Recorded data section start
/-! ## §2 Two zeros: the product-form floor with signs -/

/-- **TWO ZEROS OF A STRONGLY CONVEX FUNCTION GIVE THE PRODUCT FLOOR.**  `ϑ ↦ m ϑ − (κ/2)ϑ²` convex on `I` (any real `κ`), `c₁ < c₂` in `I`, `m c₁ = m c₂ = 0`.  THEN
(i) inside: `m ϑ ≤ −(κ/2)(ϑ − c₁)(c₂ − ϑ)` for `ϑ ∈ [c₁, c₂]`; (ii) right: `(κ/2)(ϑ − c₁)(ϑ − c₂) ≤ m ϑ` for `ϑ ∈ I`, `c₂ ≤ ϑ`; (iii) left: the same for `ϑ ≤ c₁`;
hence `(κ/2)·|ϑ − c₁|·|ϑ − c₂| ≤ |m ϑ|` on `I` — the `hm` hypothesis of `…C4aCausticPairLayer.intervalIntegral_caustic_pair_le` with `b = κ/2`. -/
theorem mul_mul_le_abs_of_convexOn_two_zeros {m : ℝ → ℝ} {I : Set ℝ} {κ c₁ c₂ : ℝ}
    (hφ : ConvexOn ℝ I (fun ϑ => m ϑ - κ / 2 * ϑ ^ 2)) (hc₁ : c₁ ∈ I) (hc₂ : c₂ ∈ I) (hlt : c₁ < c₂)
    (h₁ : m c₁ = 0) (h₂ : m c₂ = 0) {ϑ : ℝ} (hϑ : ϑ ∈ I) :
    κ / 2 * |ϑ - c₁| * |ϑ - c₂| ≤ |m ϑ| := by
  set φ : ℝ → ℝ := fun ϑ => m ϑ - κ / 2 * ϑ ^ 2 with hφdef
  have hφ₁ : φ c₁ = -(κ / 2) * c₁ ^ 2 := by simp only [hφdef, h₁]; ring
  have hφ₂ : φ c₂ = -(κ / 2) * c₂ ^ 2 := by simp only [hφdef, h₂]; ring
  have hmφ : m ϑ = φ ϑ + κ / 2 * ϑ ^ 2 := by simp only [hφdef]; ring
  have hne12 : c₂ - c₁ ≠ 0 := ne_of_gt (sub_pos.2 hlt)
  rcases lt_trichotomy ϑ c₁ with hl | he | hr
  · -- left of `c₁`: `c₁` is a convex combination of `ϑ` and `c₂`
    have hd : 0 < c₂ - ϑ := by linarith
    set a : ℝ := (c₂ - c₁) / (c₂ - ϑ) with ha
    set b : ℝ := (c₁ - ϑ) / (c₂ - ϑ) with hb
    have ha0 : 0 ≤ a := by rw [ha]; exact div_nonneg (by linarith) hd.le
    have hb0 : 0 ≤ b := by rw [hb]; exact div_nonneg (by linarith) hd.le
    have hab : a + b = 1 := by rw [ha, hb]; field_simp; ring
    have hcomb : a * ϑ + b * c₂ = c₁ := by rw [ha, hb]; field_simp; ring
    have hj := hφ.2 hϑ hc₂ ha0 hb0 hab
    simp only [smul_eq_mul, hcomb] at hj
    -- `φ c₁ ≤ a φ ϑ + b φ c₂` ⇒ lower bound on `φ ϑ`
    have hapos : 0 < a := by rw [ha]; exact div_pos (by linarith) hd
    have key : κ / 2 * (ϑ - c₁) * (ϑ - c₂) ≤ m ϑ := by
      rw [hmφ]
      -- multiply through by `a (c₂ − ϑ) = c₂ − c₁ > 0`
      have h3 : a * φ ϑ ≥ φ c₁ - b * φ c₂ := by linarith
      rw [hφ₁, hφ₂] at h3
      have h4 : φ ϑ ≥ (-(κ / 2) * c₁ ^ 2 - b * (-(κ / 2) * c₂ ^ 2)) / a := by
        rw [ge_iff_le, div_le_iff₀ hapos]; linarith
      have hne : c₂ - ϑ ≠ 0 := hd.ne'
      have h5 : (-(κ / 2) * c₁ ^ 2 - b * (-(κ / 2) * c₂ ^ 2)) / a = κ / 2 * (ϑ - c₁) * (ϑ - c₂) - κ / 2 * ϑ ^ 2 := by
        rw [ha, hb]; field_simp; ring
      linarith [h4, h5]
    rw [abs_of_neg (by linarith : ϑ - c₁ < 0), abs_of_neg (by linarith : ϑ - c₂ < 0)]
    calc κ / 2 * -(ϑ - c₁) * -(ϑ - c₂) = κ / 2 * (ϑ - c₁) * (ϑ - c₂) := by ring
      _ ≤ m ϑ := key
      _ ≤ |m ϑ| := le_abs_self _
  · -- at `c₁`
    subst he
    simp [h₁]
  rcases le_or_gt ϑ c₂ with hin | hout
  · -- inside `[c₁, c₂]`: `ϑ` is a convex combination of `c₁` and `c₂`
    have hd : 0 < c₂ - c₁ := by linarith
    set a : ℝ := (c₂ - ϑ) / (c₂ - c₁) with ha
    set b : ℝ := (ϑ - c₁) / (c₂ - c₁) with hb
    have ha0 : 0 ≤ a := by rw [ha]; exact div_nonneg (by linarith) hd.le
    have hb0 : 0 ≤ b := by rw [hb]; exact div_nonneg (by linarith) hd.le
    have hab : a + b = 1 := by rw [ha, hb]; field_simp; ring
    have hcomb : a * c₁ + b * c₂ = ϑ := by rw [ha, hb]; field_simp; ring
    have hj := hφ.2 hc₁ hc₂ ha0 hb0 hab
    simp only [smul_eq_mul, hcomb, hφ₁, hφ₂] at hj
    have key : m ϑ ≤ -(κ / 2 * (ϑ - c₁) * (c₂ - ϑ)) := by
      rw [hmφ]
      have h5 : a * (-(κ / 2) * c₁ ^ 2) + b * (-(κ / 2) * c₂ ^ 2) + κ / 2 * ϑ ^ 2 = -(κ / 2 * (ϑ - c₁) * (c₂ - ϑ)) := by
        rw [ha, hb]; field_simp; ring
      linarith [hj, h5]
    rw [abs_of_nonneg (by linarith : 0 ≤ ϑ - c₁), abs_of_nonpos (by linarith : ϑ - c₂ ≤ 0)]
    calc κ / 2 * (ϑ - c₁) * -(ϑ - c₂) = κ / 2 * (ϑ - c₁) * (c₂ - ϑ) := by ring
      _ ≤ -m ϑ := by linarith [key]
      _ ≤ |m ϑ| := neg_le_abs _
  · -- right of `c₂`: `c₂` is a convex combination of `c₁` and `ϑ`
    have hd : 0 < ϑ - c₁ := by linarith
    set a : ℝ := (ϑ - c₂) / (ϑ - c₁) with ha
    set b : ℝ := (c₂ - c₁) / (ϑ - c₁) with hb
    have ha0 : 0 ≤ a := by rw [ha]; exact div_nonneg (by linarith) hd.le
    have hb0 : 0 ≤ b := by rw [hb]; exact div_nonneg (by linarith) hd.le
    have hab : a + b = 1 := by rw [ha, hb]; field_simp; ring
    have hcomb : a * c₁ + b * ϑ = c₂ := by rw [ha, hb]; field_simp; ring
    have hj := hφ.2 hc₁ hϑ ha0 hb0 hab
    simp only [smul_eq_mul, hcomb] at hj
    have hbpos : 0 < b := by rw [hb]; exact div_pos (by linarith) hd
    have key : κ / 2 * (ϑ - c₁) * (ϑ - c₂) ≤ m ϑ := by
      rw [hmφ]
      have h3 : b * φ ϑ ≥ φ c₂ - a * φ c₁ := by linarith
      rw [hφ₁, hφ₂] at h3
      have h4 : φ ϑ ≥ (-(κ / 2) * c₂ ^ 2 - a * (-(κ / 2) * c₁ ^ 2)) / b := by
        rw [ge_iff_le, div_le_iff₀ hbpos]; linarith
      have hne : ϑ - c₁ ≠ 0 := hd.ne'
      have h5 : (-(κ / 2) * c₂ ^ 2 - a * (-(κ / 2) * c₁ ^ 2)) / b = κ / 2 * (ϑ - c₁) * (ϑ - c₂) - κ / 2 * ϑ ^ 2 := by
        rw [ha, hb]; field_simp; ring
      linarith [h4, h5]
    rw [abs_of_pos hd, abs_of_pos (by linarith : 0 < ϑ - c₂)]
    exact key.trans (le_abs_self _)
/-- A product state has size `≤ 13h`. -/
theorem complexity_prodState_le (T : ℂ) (π : Equiv.Perm (Fin h)) (φ : Fin h → Bool → Bool → ℕ) :
    complexity (∏ a, ∑ p : Bool × Bool, C (T ^ φ a p.1 p.2) * X (Fin.castAdd h a) ^ p.1.toNat *
        X (Fin.natAdd h (π a)) ^ p.2.toNat : MvPolynomial (Fin (h + h)) ℂ) ≤ 13 * h := by
  calc complexity (∏ a, ∑ p : Bool × Bool, C (T ^ φ a p.1 p.2) * X (Fin.castAdd h a) ^ p.1.toNat *
          X (Fin.natAdd h (π a)) ^ p.2.toNat : MvPolynomial (Fin (h + h)) ℂ)
      ≤ ∑ a, complexity (∑ p : Bool × Bool, C (T ^ φ a p.1 p.2) * X (Fin.castAdd h a) ^ p.1.toNat *
          X (Fin.natAdd h (π a)) ^ p.2.toNat : MvPolynomial (Fin (h + h)) ℂ) +
          (univ : Finset (Fin h)).card := complexity_finset_prod_le _ _
    _ ≤ ∑ _a : Fin h, 12 + (univ : Finset (Fin h)).card := by
        gcongr with a _; exact complexity_site_le T π φ a
    _ = 13 * h := by simp; ring

/-- A sum of `m` product states has size `≤ 13·h·m + m`. -/
theorem complexity_sumProdStates_le (T : ℂ) {m : ℕ} (π : Fin m → Equiv.Perm (Fin h))
    (φ : Fin m → Fin h → Bool → Bool → ℕ) :
    complexity (∑ k, ∏ a, ∑ p : Bool × Bool, C (T ^ φ k a p.1 p.2) * X (Fin.castAdd h a) ^ p.1.toNat *
        X (Fin.natAdd h (π k a)) ^ p.2.toNat : MvPolynomial (Fin (h + h)) ℂ) ≤ 13 * h * m + m := by
  calc complexity (∑ k, ∏ a, ∑ p : Bool × Bool, C (T ^ φ k a p.1 p.2) *
          X (Fin.castAdd h a) ^ p.1.toNat * X (Fin.natAdd h (π k a)) ^ p.2.toNat :
          MvPolynomial (Fin (h + h)) ℂ)
      ≤ ∑ k, complexity (∏ a, ∑ p : Bool × Bool, C (T ^ φ k a p.1 p.2) *
          X (Fin.castAdd h a) ^ p.1.toNat * X (Fin.natAdd h (π k a)) ^ p.2.toNat :
          MvPolynomial (Fin (h + h)) ℂ) + (univ : Finset (Fin m)).card :=
        complexity_finset_sum_le _ _
    _ ≤ ∑ _k : Fin m, 13 * h + (univ : Finset (Fin m)).card := by
        gcongr with k _; exact complexity_prodState_le T (π k) (φ k)
    _ = 13 * h * m + m := by simp; ring
import Literature.Computability.AlgebraicComplexity.QuantumFunctionalsProofs
import Literature.Computability.AlgebraicComplexity.QuantumFunctionalsDegenerationProofs
import Literature.Computability.AlgebraicComplexity.PermutationCommutant
import Literature.Computability.AlgebraicComplexity.SubspaceProjection
import HarnessLib

/-!
# Tensor powers of a 3-tensor: action, quantum marginals, and a three-projection union bound

Topic: `Literature/Computability/AlgebraicComplexity`; bookkeeping for the elementary proof of
CVZ Thm. 3.34 (`ChristandlVranaZuiddam2023_le_upperSupportFunctional`, `QuantumFunctionals.lean`).
The tensor power `t^{⊗n} = kroneckerPow t n` (`AsymptoticSpectrum.lean`) lives on the word index types
`Fin n → ι`, `Fin n → κ`, `Fin n → μ`; this file relates it to the Kronecker powers of matrices
`powMat` (`PermutationCommutant.lean`) and to the quantum marginals of `QuantumFunctionals.lean`:

* `kroneckerPow_actTensor_powMat` — `((A ⊗ B ⊗ C)·t)^{⊗n} = (A^{⊗n} ⊗ B^{⊗n} ⊗ C^{⊗n})·t^{⊗n}`;
* `reducedDensity₁/₂/₃_kroneckerPow` — `|t^{⊗n}⟩⟨t^{⊗n}|ⱼ = (|t⟩⟨t|ⱼ)^{⊗n}`; `tensorNormSq_kroneckerPow`
  (`‖t^{⊗n}‖² = ‖t‖^{2n}`), `kroneckerPow_ne_zero`;
* actions on one leg: `actTensor_leg₁/₂/₃_apply` (`(P ⊗ 1 ⊗ 1)·X` acts column-wise by `P *ᵥ`), and the
  expectation values `⟨X, (P ⊗ 1 ⊗ 1) X⟩ = tr(P |X⟩⟨X|₁)` etc. (`inner_actTensor_leg₁/₂/₃`),
  `inner_self_eq_tensorNormSq`;
* `re_inner_le_sum_three_proj` — **union bound for three commuting projections**: if Hermitian
  idempotent, pairwise commuting `P₁, P₂, P₃` fix the three summands of `y = y₁ + y₂ + y₃`
  respectively, then `‖y‖² ≤ ∑ⱼ re ⟨y, Pⱼ y⟩` (the projection onto `N₁ + N₂ + N₃` is
  `1 - ∏ (1 - Pⱼ) ≤ ∑ Pⱼ`); and its instance `tensorNormSq_le_sum_three_legs` for projections acting
  on the three legs of a 3-tensor (which commute automatically).

No definitions are introduced; all statements are folklore.
-/

noncomputable section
Recorded data section end
What to do:
Taking the lines above, repeat exactly those from the line that contains "have key : m" through the line that contains "have hd : 0 < ϑ - c₁ := by linarith", and both of those lines as well. Include nothing else.

Output of the exercise:
    have key : m ϑ ≤ -(κ / 2 * (ϑ - c₁) * (c₂ - ϑ)) := by
      rw [hmφ]
      have h5 : a * (-(κ / 2) * c₁ ^ 2) + b * (-(κ / 2) * c₂ ^ 2) + κ / 2 * ϑ ^ 2 = -(κ / 2 * (ϑ - c₁) * (c₂ - ϑ)) := by
        rw [ha, hb]; field_simp; ring
      linarith [hj, h5]
    rw [abs_of_nonneg (by linarith : 0 ≤ ϑ - c₁), abs_of_nonpos (by linarith : ϑ - c₂ ≤ 0)]
    calc κ / 2 * (ϑ - c₁) * -(ϑ - c₂) = κ / 2 * (ϑ - c₁) * (c₂ - ϑ) := by ring
      _ ≤ -m ϑ := by linarith [key]
      _ ≤ |m ϑ| := neg_le_abs _
  · -- right of `c₂`: `c₂` is a convex combination of `c₁` and `ϑ`
    have hd : 0 < ϑ - c₁ := by linarith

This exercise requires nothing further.